BEGIN DATASET RECORDS

import Summits.BirchSwinnertonDyer.BirchSwinnertonDyer.Theses.KatoDescentTamePotSupersingular
import Summits.BirchSwinnertonDyer.BirchSwinnertonDyer.Theorems.PotSupersingularIrreducibleClassTransport
import Summits.BirchSwinnertonDyer.Rank1Residual.Supersingular.DescentLowerBound
import Literature.NumberTheory.EllipticCurves.Rank1Residual.Typed.CasselsLowerBound
import Literature.NumberTheory.EllipticCurves.NonEisensteinPrimeOfSurjective
import Literature.NumberTheory.EllipticCurves.IsogenyIdProofs
import HarnessLib

/-!
# Route `KatoDescentTamePotSupersingular` (rung K8-t′, cell `bsd-potss`): the DESCENT-CERTIFICATE road
# to the open core `TameLowerIntrinsicNonCM` (item stmt-BirchSwinnertonDyer-19618, child of the crux L₀
# `TameLowerHalfRankZero` 19981) — one `p`-torsion class of `Ш` (or one non-zero `p`-Selmer class) at a
# SHALLOW member + the Cassels–Tate square + Cassels' transport (a `--supports … --as helper` file)

The open core asks, on every INTRINSIC NON-CM (t′) class of analytic rank `0` (additive tame `p`,
`e ∈ {3,4,6}`, every globally minimal member has `p ∣ #Ш_an`), the LOWER bound
`ord_p #Ш_an(W) ≤ ord_p #Ш(W)` (`MissingLowerBoundAt W p`). Class-wide this is Kato's Conj. 12.10
(lower inclusion) at an additive potentially supersingular prime — open off the Fouquet seed rows
(k8t-c2 g0–g5). PER CLASS it is a finite computation whenever the class is SHALLOW (some member `W′`
has `ord_p #Ш_an(W′) ≤ 2`; census at `p = 3`: 894 of the 901 irreducible intrinsic (t′) content classes
`N < 5·10⁵`, all 7 others have `ord₃ #Ш_an = 4`), and this file types the interface, UNIFORMLY IN `p`,
as the third road to 19618 next to the Kim/Kurihara road (`…TameLowerKimRoad`) and the Fouquet seed
road (`…TameLowerFouquetRoadCited*`):

* §1 (any prime `p`, any analytic-rank-`0` curve; class transport): ONE non-zero `x ∈ Ш(W′)` with
  `p • x = 0` — or ONE non-zero class in `Sel^{(p)}(W′/ℚ)` with `p ∤ #W′(ℚ)_tors` — at a globally
  minimal `W′ ∼_ℚ W` with `ord_p #Ш_an(W′) ≤ 2` gives `MissingLowerBoundAt W p` (rung K9's generation-2
  lemma `missingLowerBoundAt_of_torsionWitness_of_le_two` / the cell's
  `Supersingular.missingLowerBoundAt_of_casselsTate_of_selmerGroup_ne_bot` at `W′`, then Cassels'
  transport of the lower half `TwistComparison.missingLowerBoundAt_of_isIsogenous`). Rung K9's
  `missingLowerBoundAt_wild_of_isIsogenous_shallowWitness` is the instance `p = 3` decorated with
  `ClassO6`; here no class predicate is carried, so both routes (and any additive prime) may cite it.
* §2 (irreducible rows, per curve): with `W[p]` irreducible the certificate may sit at `W` itself and
  no transport is needed (`p ∤ #W(ℚ)_tors` is automatic, `Supersingular.not_dvd_torsionOrder_of_irr`);
  on such rows "intrinsic" and "shallow" are per-curve conditions (k9-c2 g6,
  `forall_isIsogenous_shaAn_pos_iff_of_irr`).
* §3 (`p = 3`, the `3`-adic tower onto ⇒ `W[3]` irreducible): the registered BC5 rung
  `Sig.stub_intr_three_e4_rung` of the 19618 skeleton (v4) VERBATIM — L₀ on the tower-onto intrinsic
  non-CM (t′) rows at `3` (Kodaira III/III*, `e = 4`) — from the four PUBLISHED inputs (Cassels–Tate,
  Cassels, GZK, modularity), ONE Selmer certificate per SHALLOW tower row, and the DEEP tower rows
  (`ord₃ #Ш_an ≥ 3`; census: 7 classes) displayed. Unlike the Kim lane
  (`tameLowerHalf_three_e4_rung_of_kimAtThree_of_certs_of_typeIIIRows`, which rests on the cell theorem
  `N11.KimAtThreeRankZeroPUB` and needs `E(ℚ₃)[3] = 0`), this lane has NO unrefereed input and no
  `t`-binder: the type-`III` rows with a local `3`-torsion point are certificate rows too.
* §4 the child crux `TameLowerIntrinsicNonCM` BY NAME (every odd `p`) from the published inputs, ONE
  certificate per SHALLOW intrinsic non-CM class (witness currency `hwit`, or Selmer currency `hSel`),
  and the DEEP classes displayed (`hdeep`).

HONEST LABEL: a witness `x ∈ Ш(W′)[p] ∖ 0` / a non-zero `p`-Selmer class is an OBJECT the tree cannot
construct today; the hypotheses `hwit` / `hSel` are per-class certificate SLOTS (filled per class by an
explicit `p`-descent — Schaefer–Stoll at `p = 3` on the irreducible rows, `p`-isogeny descent on the
reducible ones), so every theorem here is conditional and the item is NOT closed. Class-wide, "every
shallow intrinsic class has a witness" is the open core again (in rank `0`, `Ш[p] ≠ 0 ⟸ p ∣ #Ш_an` IS the
lower half truncated at `1`). Nothing is booked. Seat `bsd-potss-k8t-c2` (prover-bsd-potss-k8t-c2-g6-0).

References: [SilvermanAEC2009] Thm. X.4.14 (Cassels–Tate: a finite `Ш` has square order), Cor. III.4.11;
[Cassels1965ArithmeticVIII] / [MilneADT2006] Thm. I.7.3 (isogeny invariance of the BSD quotient);
[Miller2011LMS] Def. 1.1; [Kato2004Asterisque] Conj. 12.10 (p. 224); [SchaeferStoll2004] (explicit
`p`-descent, the certificate engine); [GrossZagier1986], [Kolyvagin1990] (GZK).

MAINTENANCE (seat `bsd-potss-k8t-c2` g7, prover-bsd-potss-k8t-c2-g7-0): statements unchanged; the
module no longer imports rung K9's `Theorems.KatoDescentPotSupersingularWildLowerShaWitness` (which
imports the K9 route file — gate lint `theses-cone` on p462525: every K9 route edit rebuilt this file):
the one K9 lemma used in §1 (`missingLowerBoundAt_of_torsionWitness_of_le_two`) is replaced by the
ROUTE-FREE Literature lemmas `Typed.dvd_shaOrder_of_exists_torsion` +
`Typed.missingLowerBoundAt_of_casselsTate_of_pow_dvd` (`Rank1Residual/Typed/CasselsLowerBound.lean`,
cell b2b-bsdres), which prove the same step. The only route file in this module's cone is its own.
-/

set_option autoImplicit false
-- sibling precedent (`KatoDescentTamePotSupersingularTameLowerKimRoad.lean`): the directory name repeats the summit name
set_option linter.dupNamespace false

END DATASET RECORDS

Each line above that contains the word "square" counts once; give the total and no other text.

EXERCISE SOLUTION:
2